The Observer and other journals have alleged that Abrams planned the Venezuelan coup attempt of 2002 against Hugo Chávez. These publications claim that he and Otto Reich, interim Assistant Secretary of State for the Western Hemisphere in the Bush administration, were not only aware the coup was about to take place, but had sanctioned it and discussed it in some detail, right down to its timing, and estimated an excellent chance of success.
Iran-Contra affair
During the Iran-Contra Affair, Abrams was indicted for giving false testimony about his role in the illicit money-raising schemes by the special prosecutor handling the case, but he pleaded guilty to two lesser offenses of withholding information to Congress in order to avoid a trial and a possible jail term. Quoted in a May 30, 1994 article in Legal Times, Abrams spoke of his prosecutors as "filthy bastards", the proceedings against him "Kafkaesque", and members of the Senate Intelligence Committee "pious clowns" whose raison d'etre was to ask him "abysmally stupid" questions. President George H. W. Bush pardoned Abrams along with a number of other Iran-Contra defendants shortly before leaving office in 1992.In 1993, members of the Salvadoran Truth Commission testified about the El Mozote massacre in a congressional hearing of the House Western Hemisphere subcommittee. Chairman Robert Torricelli, Democratic Senator from New Jersey, vowed to review for possible perjury "every word uttered by every Reagan administration official" in congressional testimony on El Salvador. Abrams denounced Torricelli's words as "McCarthyite crap". Documentation eventually emerged proving that the Reagan administration had known about El Mozote and other human rights violations all along.
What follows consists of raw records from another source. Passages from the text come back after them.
import Summits.MatrixMultiplication.OmegaCensus.DominoZ13StructSevenData
import Summits.MatrixMultiplication.OmegaCensus.DominoZpZpStructSevenCheck
import HarnessLib

/-!
# The pair checks of family `B` for the structural part-`7` route, `p = 13` (part 8 of 28: group 2, blocks 22–24)

ω-census `pub-omega`, family (b3), seat pub-omega-group gen 24.  Framing: lottery ticket; floor = certified bounds/negative
ranges.  VALUE: per-prime kernel data of the STRUCTURAL part-`7` route (`DominoZpZpStructSeven*.lean`) for `p = 13` —
target: the OPEN census cell `(1,7,8)@169` (`A = ℤ₁₃²`) and every larger order with a quotient `ℤ₁₃²`; NOT progress on ω.

BATCHED kernel decides `checkH7bxs 13 etZ13s7 ((rZ13s7.drop 4c).take 4) xsbZ13s7_g2` (`DominoZpZpStructSevenCheck.lean`): the
`y`-arrangements of the 4 representatives of block `c` are generated once in the kernel and tested against every `x`-arrangement
of the group (≈ 7.4 ms per configuration measured on the farm; 8080 configurations in this file; one decide ≲ 35 s keeps the
kernel under its memory ceiling).  Per-arrangement / per-representative theorems: `DominoZ13StructSevenPairsBX*.lean`.
Exact pre-check (`code/gen_struct7c.py`, same programs in Python): all 531500 configurations of family `B`
have ≥ 8 good pairs of the 21.  Independent of the other parts.
-/

namespace Summit.MatrixMultiplication.OmegaCensus

open ZpZpDomino

namespace ZpZpDomino

set_option maxHeartbeats 4000000 in
/-- Batched pair check, family `B`, group 2, `y`-source block 22 (8 × 480 configurations). [folklore] -/
theorem checkH7bxs_13_g2_c22 : checkH7bxs 13 etZ13s7 ((rZ13s7.drop 84).take 4) xsbZ13s7_g2 = true := by
  decide +kernel

set_option maxHeartbeats 4000000 in
/-- Batched pair check, family `B`, group 2, `y`-source block 23 (8 × 410 configurations). [folklore] -/
theorem checkH7bxs_13_g2_c23 : checkH7bxs 13 etZ13s7 ((rZ13s7.drop 88).take 4) xsbZ13s7_g2 = true := by
  decide +kernel

set_option maxHeartbeats 4000000 in
/-- Batched pair check, family `B`, group 2, `y`-source block 24 (8 × 120 configurations). [folklore] -/
theorem checkH7bxs_13_g2_c24 : checkH7bxs 13 etZ13s7 ((rZ13s7.drop 92).take 4) xsbZ13s7_g2 = true := by
  decide +kernel

end ZpZpDomino

end Summit.MatrixMultiplication.OmegaCensus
What happened to Elliot Abrams?
In January 2019, Abrams returned to the U.S. government as the U.S. Special Representative for Venezuela under President Donald Trump. In this capacity, he played a role in the administration's efforts to address the political and humanitarian crisis in Venezuela, supporting opposition leader Juan Guaidó. Abrams' career has been characterized by a commitment to conservative foreign policy principles, but his involvement in controversial events, especially during the Reagan administration, has been a subject of ongoing scrutiny and debate. As with any public figure, opinions about Abrams are diverse and often shaped by one's perspective on the policies he has been associated with throughout his career.Undue Process
Abrams reflects on his time serving as Assistant Secretary for Inter-American Affairs under the Reagan Administration and discusses his involvement in various political events, including the overturning of Nicaragua's government. He criticizes what he perceives as the "criminalization" of his actions and political differences, offering his perspective on the matter. The book delves into Abrams' experiences and provides insights into his views on political dynamics and justice.